import Summits.CriticalPhenomena.PercolationContinuityZ3.Theorems.PercNearOneGluingNoHeavyLowerTailSahiCombTriWSharp

/-!
# `TRI_W(a) ≥ 0` when, along every antipodal pair of levels, the two families are co-nested OR one of them is constant on the pair
# (for `a = 2`: equal middle levels `G {a} = G {b}` or `F {a} = F {b}` suffice) — the SWAP mechanism

Support file of the one-cut programme (crux `NoHeavyLowerTail`, stmt-CriticalPhenomena-4575; cell `prim-masterthm`, seat P5 gen 21; memo
`FROM-prim-masterthm-p5-g21-SELF-DUAL-AND-FACES.md` §8).

By the pair decomposition `2 · triW P F G = Σ_x triWOne(P; F x, F xᶜ; G x, G xᶜ)` (`FiveUpSet.two_mul_triW`), `TriWIneq` is a statement about the thin-edge
functional of two (in general NON-nested) pairs.  `…SahiCombTriWGeneral` (`triW_nonneg_of_pairwise_nested`) handles the pairs that are CO-NESTED (five-up-set
theorem).  Here we add the pairs on which ONE FAMILY IS CONSTANT: if `B = B'` then
`triWOne(P; A, A'; B, B) = [#(P∩A∩B) − #(P∩refl A∩B)] + [#(P∩A∩B) − #(P∩A∩refl B)] + [#(P∩A'∩B) − #(P∩refl A'∩B)] + [#(P∩A'∩B) − #(P∩A'∩refl B)]`
— four Kleitman gaps (the two doubly-antipodal counts cancel), for ARBITRARY up-sets `A, A'` (`triWOne_nonneg_of_right_eq`, `…_of_left_eq`).  Consequences:

* **`FiveUpSet.triW_nonneg_of_pairwise_nested_or_const`** — `0 ≤ triW P F G` whenever for every `x` the pairs `(F x, F xᶜ)`, `(G x, G xᶜ)` are co-nested,
  or `F x = F xᶜ`, or `G x = G xᶜ` (every index cube, every cube; the families need not even be monotone);
* **`FiveUpSet.triW_nonneg_of_mid_eq_right` / `_left`** — `a = 2` (`univ = {a, b}`): `0 ≤ triW P F G` for ALL monotone families of up-sets `F` as soon as
  `G {a} = G {b}` (resp. for all `G` as soon as `F {a} = F {b}`).  This "level-swap-symmetric" stratum is exactly where every uniform tilt certificate of the rank
  route is deficient (P5 gen 20, kit j151773: all 144 deficient (2,4) configurations have `F₁₀ = F₀₁`) — there the inequality is four Kleitman gaps + one five-up-set.
Behind it (memo §8, `a = 2`): swapping the middle levels of `G` is an involution of monotone families that flips the sign of the "orientation" part of `triW` and fixes
the rest, so `triW P F G + triW P F G^{swap} = 2Σ` with `Σ = triWOne(P;F ∅,F univ;G ∅,G univ) + ½·Occ ≥ 0` (five-up-set + eight Kleitman gaps), and
`TriWIneq (a = 2) ⟺ |triW P F G − triW P F G^{swap}| ≤ triW P F G + triW P F G^{swap}`.
HONEST LABEL: unconditional strata (std axioms); `TriWIneq` for `a ≥ 2` with both middle pairs incomparable remains OPEN. [this work]
-/

namespace Summit.CriticalPhenomena.PercolationContinuityZ3.Theorems

namespace FiveUpSet

open Finset

variable {β γ : Type} [DecidableEq β] [Fintype β] [DecidableEq γ] [Fintype γ]

omit [DecidableEq β] [Fintype β] in
/-- The thin-edge functional of a pair `(A, A')` against a CONSTANT pair `(B, B)` is a sum of four Kleitman gaps, hence `≥ 0`, for arbitrary up-sets
`P, A, A', B` (no nesting of `A, A'` needed). [this work] -/
theorem triWOne_nonneg_of_right_eq (P A A' B : Finset (Finset γ)) (hP : IsUpperSet (P : Set (Finset γ)))
    (hA : IsUpperSet (A : Set (Finset γ))) (hA' : IsUpperSet (A' : Set (Finset γ))) (hB : IsUpperSet (B : Set (Finset γ))) :
    0 ≤ LatticeFiveUpSet.triWOne (complEquiv γ) P A A' B B := by
  unfold LatticeFiveUpSet.triWOne
  simp only [image_complEquiv]
  have hPA : IsUpperSet ((P ∩ A : Finset (Finset γ)) : Set (Finset γ)) := by rw [coe_inter]; exact hP.inter hA
  have hPA' : IsUpperSet ((P ∩ A' : Finset (Finset γ)) : Set (Finset γ)) := by rw [coe_inter]; exact hP.inter hA'
  have hPB : IsUpperSet ((P ∩ B : Finset (Finset γ)) : Set (Finset γ)) := by rw [coe_inter]; exact hP.inter hB
  have k1 : (P ∩ B ∩ refl A).card ≤ (P ∩ B ∩ A).card := card_inter_refl_le hPB hA
  have k2 : (P ∩ A ∩ refl B).card ≤ (P ∩ A ∩ B).card := card_inter_refl_le hPA hB
  have k3 : (P ∩ B ∩ refl A').card ≤ (P ∩ B ∩ A').card := card_inter_refl_le hPB hA'
  have k4 : (P ∩ A' ∩ refl B).card ≤ (P ∩ A' ∩ B).card := card_inter_refl_le hPA' hB
  have e1 : P ∩ B ∩ refl A = P ∩ refl A ∩ B := by rw [inter_right_comm]
  have e1' : P ∩ B ∩ A = P ∩ A ∩ B := by rw [inter_right_comm]
  have e3 : P ∩ B ∩ refl A' = P ∩ refl A' ∩ B := by rw [inter_right_comm]
  have e3' : P ∩ B ∩ A' = P ∩ A' ∩ B := by rw [inter_right_comm]
  rw [e1, e1'] at k1
  rw [e3, e3'] at k3
  omega

omit [DecidableEq β] [Fintype β] in
/-- Mirror image: constant left pair `(A, A)`, arbitrary right pair `(B, B')`. [this work] -/
theorem triWOne_nonneg_of_left_eq (P A B B' : Finset (Finset γ)) (hP : IsUpperSet (P : Set (Finset γ)))
    (hA : IsUpperSet (A : Set (Finset γ))) (hB : IsUpperSet (B : Set (Finset γ))) (hB' : IsUpperSet (B' : Set (Finset γ))) :
    0 ≤ LatticeFiveUpSet.triWOne (complEquiv γ) P A A B B' := by
  have hsym : LatticeFiveUpSet.triWOne (complEquiv γ) P A A B B'
      = LatticeFiveUpSet.triWOne (complEquiv γ) P B B' A A := by
    unfold LatticeFiveUpSet.triWOne
    simp only [inter_right_comm]
    ring
  rw [hsym]
  exact triWOne_nonneg_of_right_eq P B B' A hP hB hB' hA

/-- **`TRI_W(a) ≥ 0` when every antipodal level pair is co-nested or carries a constant family.**  If for every `x` either
`F x ⊆ F xᶜ ∧ G x ⊆ G xᶜ`, or `F xᶜ ⊆ F x ∧ G xᶜ ⊆ G x`, or `F x = F xᶜ`, or `G x = G xᶜ`, then `0 ≤ triW P F G` for all up-sets
(every index cube `Finset β`, every cube `Finset γ`; extends `triW_nonneg_of_pairwise_nested`). [this work] -/
theorem triW_nonneg_of_pairwise_nested_or_const (P : Finset (Finset γ)) (F G : Finset β → Finset (Finset γ))
    (hP : IsUpperSet (P : Set (Finset γ))) (hF : ∀ x, IsUpperSet (F x : Set (Finset γ)))
    (hG : ∀ x, IsUpperSet (G x : Set (Finset γ)))
    (h : ∀ x, (F x ⊆ F xᶜ ∧ G x ⊆ G xᶜ) ∨ (F xᶜ ⊆ F x ∧ G xᶜ ⊆ G x) ∨ F x = F xᶜ ∨ G x = G xᶜ) :
    0 ≤ triW P F G := by
  have h2 : 0 ≤ 2 * triW P F G := by
    rw [two_mul_triW]
    refine sum_nonneg fun x _ => ?_
    rcases h x with ⟨hFx, hGx⟩ | ⟨hFx, hGx⟩ | hFx | hGx
    · exact triWOne_nonneg_cube γ P (F x) (F xᶜ) (G x) (G xᶜ) hP (hF x) (hF xᶜ) (hG x) (hG xᶜ) hFx hGx
    · have hsym : LatticeFiveUpSet.triWOne (complEquiv γ) P (F x) (F xᶜ) (G x) (G xᶜ)
          = LatticeFiveUpSet.triWOne (complEquiv γ) P (F xᶜ) (F x) (G xᶜ) (G x) := by
        unfold LatticeFiveUpSet.triWOne; ring
      rw [hsym]
      exact triWOne_nonneg_cube γ P (F xᶜ) (F x) (G xᶜ) (G x) hP (hF xᶜ) (hF x) (hG xᶜ) (hG x) hFx hGx
    · rw [← hFx]
      exact triWOne_nonneg_of_left_eq P (F x) (G x) (G xᶜ) hP (hF x) (hG x) (hG xᶜ)
    · rw [← hGx]
      exact triWOne_nonneg_of_right_eq P (F x) (F xᶜ) (G x) hP (hF x) (hF xᶜ) (hG x)
  omega

/-- In a two-coordinate index cube `{a, b}`, every index is one of `∅, {a}, {b}, univ`. [folklore] -/
theorem eq_of_univ_pair {a b : β} (hu : (univ : Finset β) = {a, b}) (x : Finset β) :
    x = ∅ ∨ x = {a} ∨ x = {b} ∨ x = univ := by
  have hsub : x ⊆ {a, b} := hu ▸ subset_univ x
  by_cases ha : a ∈ x <;> by_cases hb : b ∈ x
  · right; right; right
    exact eq_univ_of_forall fun c => by
      have hc : c ∈ ({a, b} : Finset β) := hu ▸ mem_univ c
      rw [mem_insert, mem_singleton] at hc
      rcases hc with rfl | rfl
      · exact ha
      · exact hb
  · right; left
    ext c; rw [mem_singleton]
    constructor
    · intro hc
      have hc' := hsub hc
      rw [mem_insert, mem_singleton] at hc'
      rcases hc' with rfl | rfl
      · rfl
      · exact absurd hc hb
    · rintro rfl; exact ha
  · right; right; left
    ext c; rw [mem_singleton]
    constructor
    · intro hc
      have hc' := hsub hc
      rw [mem_insert, mem_singleton] at hc'
      rcases hc' with rfl | rfl
      · exact absurd hc ha
      · rfl
    · rintro rfl; exact hb
  · left
    ext c
    simp only [Finset.notMem_empty, iff_false]
    intro hc
    have hc' := hsub hc
    rw [mem_insert, mem_singleton] at hc'
    rcases hc' with rfl | rfl
    · exact ha hc
    · exact hb hc

/-- **`a = 2`: equal middle levels of `G` suffice.**  If the index cube has two coordinates `a ≠ b` and `G {a} = G {b}`, then `0 ≤ triW P F G` for every
up-set `P` and all monotone families of up-sets `F, G` — whatever the (incomparable) middle levels of `F` are.  (The level-swap-symmetric stratum where
every uniform tilt certificate of the rank route is deficient, P5 gen 20.) [this work] -/
theorem triW_nonneg_of_mid_eq_right {a b : β} (hab : a ≠ b) (hu : (univ : Finset β) = {a, b})
    (P : Finset (Finset γ)) (F G : Finset β → Finset (Finset γ))
    (hP : IsUpperSet (P : Set (Finset γ))) (hF : ∀ x, IsUpperSet (F x : Set (Finset γ))) (hG : ∀ x, IsUpperSet (G x : Set (Finset γ)))
    (hFm : Monotone F) (hGm : Monotone G) (hGab : G {a} = G {b}) :
    0 ≤ triW P F G := by
  have hca : ({a} : Finset β)ᶜ = {b} := compl_singleton_eq_of_univ hab hu
  have hcb : ({b} : Finset β)ᶜ = {a} := by
    rw [← hca, compl_compl]
  refine triW_nonneg_of_pairwise_nested_or_const P F G hP hF hG fun x => ?_
  rcases eq_of_univ_pair hu x with rfl | rfl | rfl | rfl
  · left; exact ⟨hFm (empty_subset _), hGm (empty_subset _)⟩
  · right; right; right; rw [hca]; exact hGab
  · right; right; right; rw [hcb]; exact hGab.symm
  · right; left; rw [compl_univ]; exact ⟨hFm (empty_subset _), hGm (empty_subset _)⟩

/-- **`a = 2`: equal middle levels of `F` suffice.** [this work] -/
theorem triW_nonneg_of_mid_eq_left {a b : β} (hab : a ≠ b) (hu : (univ : Finset β) = {a, b})
    (P : Finset (Finset γ)) (F G : Finset β → Finset (Finset γ))
    (hP : IsUpperSet (P : Set (Finset γ))) (hF : ∀ x, IsUpperSet (F x : Set (Finset γ))) (hG : ∀ x, IsUpperSet (G x : Set (Finset γ)))
    (hFm : Monotone F) (hGm : Monotone G) (hFab : F {a} = F {b}) :
    0 ≤ triW P F G := by
  have hca : ({a} : Finset β)ᶜ = {b} := compl_singleton_eq_of_univ hab hu
  have hcb : ({b} : Finset β)ᶜ = {a} := by
    rw [← hca, compl_compl]
  refine triW_nonneg_of_pairwise_nested_or_const P F G hP hF hG fun x => ?_
  rcases eq_of_univ_pair hu x with rfl | rfl | rfl | rfl
  · left; exact ⟨hFm (empty_subset _), hGm (empty_subset _)⟩
  · right; right; left; rw [hca]; exact hFab
  · right; right; left; rw [hcb]; exact hFab.symm
  · right; left; rw [compl_univ]; exact ⟨hFm (empty_subset _), hGm (empty_subset _)⟩

end FiveUpSet

end Summit.CriticalPhenomena.PercolationContinuityZ3.Theorems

▸ **WHAT THE EXERCISE ASKS**:
Count the lines in the records that include the word "route". Report the total alone.

▸ **REPLY TO THE TASK**:
2